When the size of the map can be predicted in advance, as it almost always can
be for indoor environments, the map can be broken up into a set of square cells of
equal size. Some researchers have proposed non-square tessellations, but from here
on in this thesis it is assumed that a square grid is used.
Overlaying a grid onto Figure 8 might result in a map like Figure 9. The solid
black lines (which are a little hard to see) are the original walls and the map grid is
shown in light grey. Because the map grid resolution is relatively coarse, the dark
grey walls in this map are much thicker than the real walls, which results in thinner
corridors. This could be a problem for a large robot that relied on the map to decide
if an area was passable or not.
Figure 9 – Metric map based on a square grid
Also, notice that the grid walls appear to be offset slightly from the real walls
because the grid does not fit the walls exactly and the cells do not line up with the
real walls. In fact, in maps generated by a robot, it is very common for the walls not
to align with the grid. Small errors in the robot’s position, or arithmetic round-off
errors, can result in wall cells falling over from one cell to the adjacent one. This
results in walls that have ‘jaggies’ even though they should be straight.
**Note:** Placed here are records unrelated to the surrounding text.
/-!
# Symmetries of the grand-canonical Gibbs states of the `t–t'` Hubbard torus with chemical potential and Zeeman field:
# point group, spin exchange `h ↦ −h`, particle–hole `(t', μ, h) ↦ (−t', U − μ, −h)` (finite volume)

Topic `Literature/MathematicalPhysics/QuantumLattice`; finite-volume half of the grand-canonical twin of the canonical-sector
symmetry files `TorusSectorGibbsMixtureSymmetry.lean` (`D₄`), `TorusSectorGibbsMixtureSpinFlip.lean` (spin exchange),
`TorusSectorGibbsParticleHole.lean` (particle–hole), for the grand-canonical Gibbs state `ρ_L = e^{−βK_L}/Ξ_L`
(`gcGibbsDensityTT'`, `K_L = gcTorusHamiltonianTT' L t t' U μ h = H_L − μN − hM`, eigen-mixture data
`gcGibbsWeightTT'`/`gcGibbsVectorTT'` of `HubbardTTPrimeGrandCanonicalGibbsMixture.lean`). Because the grand-canonical state
lives on the WHOLE Fock space, everything reduces to one identity: for a unitary `W` with `W K_L(x) Wᴴ = K_L(x') + c·1`,
`tr(ρ_L(x) · Wᴴ Y W) = tr(ρ_L(x') · Y)` for every torus operator `Y` (§1,
`trace_gcGibbsDensityTT'_mul_conj_eq_of_conj_eq`; `…_of_commute` when `x' = x`). Instances:

* the point group `D₄` (`relabel_d4Perm_gcTorusHamiltonianTT'`, `fockD4_commute_gcTorusHamiltonianTT'`,
  `trace_gcGibbsDensityTT'_mul_relabel_d4Perm`: `tr(ρ_L · Γ_γ Y) = tr(ρ_L · Y)`);
* the spin exchange (`relabel_spinSwap_spinImbalance : Γ_swap M = −M`, `relabel_spinSwap_gcTorusHamiltonianTT' :
  Γ_swap K_L(h) = K_L(−h)`, `trace_gcGibbsDensityTT'_mul_relabel_spinSwap : tr(ρ_L(h) · Γ_swap Y) = tr(ρ_L(−h) · Y)`);
* the particle–hole unitary `P_L` of the even torus (`particleHole_mul_spinImbalance_mul_conjTranspose : P M Pᴴ = −M`,
  `particleHole_gcTorusHamiltonianTT' : P K_L(t,t',U,μ,h) Pᴴ = K_L(t,−t',U,U−μ,−h) + (U−2μ)L²`,
  `trace_gcGibbsDensityTT'_mul_particleHoleAut : tr(ρ_L(t,t',U,μ,h) · α_L Y) = tr(ρ_L(t,−t',U,U−μ,−h) · Y)`);
* §2 the same for the weighted TRANSLATION AVERAGES of transformed local observables (the quantities whose limits define
  torus-limit states): `sum_gcGibbsWeightTT'_mul_torusAvgExpectAt_d4Emb / _relabel_spinSwap / _phAut`.

The torus-limit consequences (D₄-invariance, spin-flip covariance / invariance at `h = 0`, particle–hole covariance /
self-duality at `t' = 0, μ = U/2, h = 0`) are in `HubbardTTPrimeGrandCanonicalThermalStatesSymmetries.lean`.
Everything is PROVED; no definition, no named fact, no instance. (Instance note: unitarity facts of the generic
orbital-type files are transported to the torus' `DecidableEq` path with `convert … using 4`, as in
`TorusSectorGibbsParticleHole`.)

## Mathlib / tree search

REUSED: `trace_gcGibbsDensityTT'_mul_fermionEmbed_toTorusEmb`, `trace_gcGibbsDensityTT'_mul_eq_gibbsState`, `gcGibbsDensityTT'`
(`…ThermalStatesEntropyRow`); `gibbsState_unitary_conj`, `gibbsState_unitary_conj_of_invariant` (`HubbardUniformDensityGibbs`);
`gibbsState_add_smul_one`, `fermionEmbed_toTorusEmb_phAut` (`TorusSectorGibbsParticleHole`); `fermionEmbed_toTorusEmb_d4Emb`
(`HubbardWindowCertificateD4`), `relabel_d4Perm_hubbardTorusTT'` (`HubbardNNNHoppingWindowCertificateD4`),
`fockD4_val_mul_val_conjTranspose_mul`, `fockD4_val_conjTranspose`, `Orb.d4Perm_eq_mapEquiv`, `relabel_mapEquiv_numberOp`,
`relabel_mapEquiv_totalNumber`, `relabel_eq_fockRelabel_conj`; `fermionEmbed_relabel_spinSwap` (`InfVolFermionStateSpinFlip`),
`fockSpinFlip_mul_conjTranspose_mul`, `conjTranspose_fockSpinFlip`, `relabel_spinSwap_hamiltonian`, `relabel_spinSwap_totalNumber`,
`relabel_spinSwap_numberOp`; `particleHole_hubbardTorusTT'` (`HubbardNNNHoppingParticleHole`), `particleHole_mul_totalNumber_mul_conjTranspose`
(`HubbardGrandCanonicalParticleHole`), `particleHole_mul_numberAt_mul_conjTranspose_holds`, `particleHole_mul_conjTranspose`,
`particleHole_conjTranspose_mul`, `norm_intCast_units`. `lean search 'relabel_d4Perm_gc|spinSwap_gc|particleHole_gcTorus'`: nothing
(2026-08-27) — the canonical sector has all three symmetry files, the grand-canonical state had none.

## References

* R. B. Israel, *Convexity in the Theory of Lattice Gases* (1979), §I.3 eq. (26) (periodic Gibbs states). [cite: Israel1979, §I.3 eq. (26)]
* O. Bratteli, D. W. Robinson, *OAQSM 2* (1997), §5.3.1 (symmetries of Gibbs/KMS states); §5.2.2 Thm. 5.2.5 (Bogoliubov
  automorphisms of the CAR algebra). [cite: BratteliRobinsonII1997, §5.3.1]
* E. H. Lieb, M. Loss, R. J. McCann, J. Math. Phys. 34 (1993) 891, Theorem and its proof (particle–hole conjugation of Gibbs states).
  [cite: LiebLossMccann1993, Theorem]
* F. H. L. Essler et al., *The One-Dimensional Hubbard Model* (2005), §2.2.4 eqs. (2.59)–(2.61). [cite: EsslerEtAl2005, §2.2.4 eqs. (2.59)–(2.61)]
* X. Han, arXiv:2006.06002 (2020), §3 (symmetry constraints `⟨g·O⟩ = ⟨O⟩` in bootstrap relaxations). [cite: Han2020Bootstrap, §3]
-/

noncomputable section
import Summits.BirchSwinnertonDyer.BirchSwinnertonDyer.Theorems.GenusKolyvaginAtTwoGenusDeepSupplyAtTwoNegDiscNarrowDepthZeroTwistedLocalReading
import Summits.BirchSwinnertonDyer.BirchSwinnertonDyer.Theorems.GenusKolyvaginAtTwoGenusDeepSupplyAtTwoNegDiscNarrowDepthZeroRationalTorsion
import Literature.NumberTheory.EllipticCurves.TateModuleGaloisTransportProofs
import Literature.NumberTheory.QuadraticFields.HeegnerCondition
import Literature.NumberTheory.EllipticCurves.HeegnerPointsImaginaryQuadraticProofs
import Literature.NumberTheory.NumberFields.QuadraticExtensionPlacesProofs
import HarnessLib

/-!
# Route `GenusKolyvaginAtTwo`, crux `GenusDeepSupplyAtTwoNegDiscNarrow` (stmt-BirchSwinnertonDyer-23491): CLAIM B ON THE CURVE —
# an ANTI-INVARIANT point of `E(K)` with no `Γ_K`-rational half does not reduce to `Õ` at the ramified prime, on the `#Sel₂(E) = 1` cell

Width seat `bsd-line-gk2-p4` g25 (cell `bsd-f1-sign2`), `--supports stmt-BirchSwinnertonDyer-23491` (helper; closes nothing).
THEOREMS ONLY (no definition, no named fact, no `sorry`); **BSD is NOT proved by any of this; no item is closed.**

CONTEXT. Fourth file of Claim B of the LEAD's depth-zero reduction criterion (`DEPTH-ZERO-REDUCTION-CRITERION-g21.md` §2): after the
global half (p763963), the local Kummer reading (p764224) and the twisted local reading (`…DepthZeroTwistedLocalReading`: for a signed
twist isomorphism `F` and `z ∈ Wd(ℚ)` with `κ(z) ≠ 0`, `red_𝔓(F z̃) ≠ Õ` on the cell), this file moves to the CURVE: the twin point is
replaced by an anti-invariant point `Y ∈ E(K)` (`τY = −Y`; in the cell `Y = y_K − s`, Gross Prop. 5.3), read in `E(ℚ̄)` through the
tree's embedding `e = absEmbedding ℚ K`.

* §1 THE SIGN DICTIONARY for a quadratic field `K`: `σ • √d_K = √d_K ⟺ σ|_K = 1` (`smul_geomSqrt_discr_eq_of_absGaloisQuot_eq_one`,
  `smul_geomSqrt_discr_eq_neg_of_absGaloisQuot_ne_one`; `√d_K = ±e(δ)` for `δ ∈ 𝓞_K` with `δ² = d_K`, Marcus Thm. 2.1; for `d_K < 0`
  no `ℚ`-rational `δ`), hence the signed untwisting `F : E^{(d_K)}(ℚ̄) ≃+ E(ℚ̄)` of *AEC* X.5 Cor. 5.4 commutes with `σ` iff `σ|_K = 1`
  and anticommutes otherwise (`exists_twistIso_sign_absGaloisQuot`).
* §2 `smul_map_absEmbedding_of_anti` — for `Y ∈ E(K)` with `τY = −Y`: `σ • e_*Y = e_*Y` if `σ|_K = 1`, `= −e_*Y` otherwise; so
  `F⁻¹(e_*Y)` is `Γ_ℚ`-fixed, i.e. **`e_*Y = F z̃` for a rational point `z` of the twin** (`exists_twin_point_of_anti`, Galois descent
  over `ℚ`), and `κ(z) ≠ 0` as soon as `e_*Y` has no half fixed by `res(Γ_K)` (`kummer_ne_zero_of_no_rational_half`).
* §3 **`geomReduction_map_absEmbedding_ne_zero_of_anti_of_selmerTrivial_prime`** — `W/ℚ` globally minimal, `Δ_W < 0`, `K` imaginary
  quadratic with `d_K = −ℓ` (`ℓ` odd prime), Heegner, `#Sel₂(W) = 1`; `Y ∈ E(K)` anti-invariant whose image `e_*Y ∈ E(ℚ̄)` has NO half
  fixed by every `σ` with `σ|_K = 1` (⟸ `Y ∉ 2E(K)`; the `K`-rational form needs the relative descent `E(ℚ̄)^{Γ_K} = e_*E(K)`, left to
  the consumer): THEN **`red_𝔓(e_* Y) ≠ Õ`** at the place over `ℓ`. With `Y = P₀ − s₀` (`P₀ ↦ y_K`, `s₀` the Gross 5.3 torsion half)
  this is the LEAD's Claim B «`M₀ = 0 ⟹ red_{λ₀}(y′) ≠ Õ`» in the currency of `DepthZero.nonCMAtTwo_of_items_of_reductionBits` (R₁).

References: [SilvermanAEC2009] X.5 Cor. 5.4, X.2 Prop. 2.4, VIII §1–§2; [GrossLMS1991] §5 Prop. 5.3; [MazurRubin2010] Prop. 3.3;
[Marcus1977] Ch. 2 Thm. 1; [NeukirchANT1999] IV §1.
-/

set_option linter.dupNamespace false -- tree convention: `Summit.BirchSwinnertonDyer.BirchSwinnertonDyer.Theorems` (summit = sub-problem)
set_option autoImplicit false

noncomputable section

open scoped Classical Pointwise

namespace Summit.BirchSwinnertonDyer.BirchSwinnertonDyer.Theorems.GenusSupplyNarrow.DepthZero

open WeierstrassCurve Field NumberField IsDedekindDomain Function
open Literature.NumberTheory.EllipticCurves Literature.NumberTheory.GaloisRepresentations
open Literature.NumberTheory.GaloisCohomology
open Rat.HeightOneSpectrum (primesEquiv natGenerator)
open Summit.BirchSwinnertonDyer.BirchSwinnertonDyer.Theorems.GenusKolyArch (hdiv_two)

/-! ## §1 The sign dictionary for a quadratic field -/

section Sign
QUT Faculty of Science and Technology 41
Mapping of Indoor Environments by Robots using Low-cost Vision Sensors Trevor Taylor
There is a large amount of wasted space in the map above. The robot cannot
reach the area outside the building walls. These cells can therefore never be
populated and their contents will always remain ‘unknown’. However, this approach
is simple to implement, easy to understand, and has been in widespread use in the
research community for many years.
2.4.4 Map Building
Building a map is a complex task, especially when the spatial information is
inaccurate. Several approaches have been taken, most of them probabilistic in nature,
such as Maximum Likelihood [Simmons et al. 2000] and Bayesian Filtering
[Dellaert et al. 1999].
Hidden Markov Models (HMMs) have been used [Filliat & Meyer 2000, 2001]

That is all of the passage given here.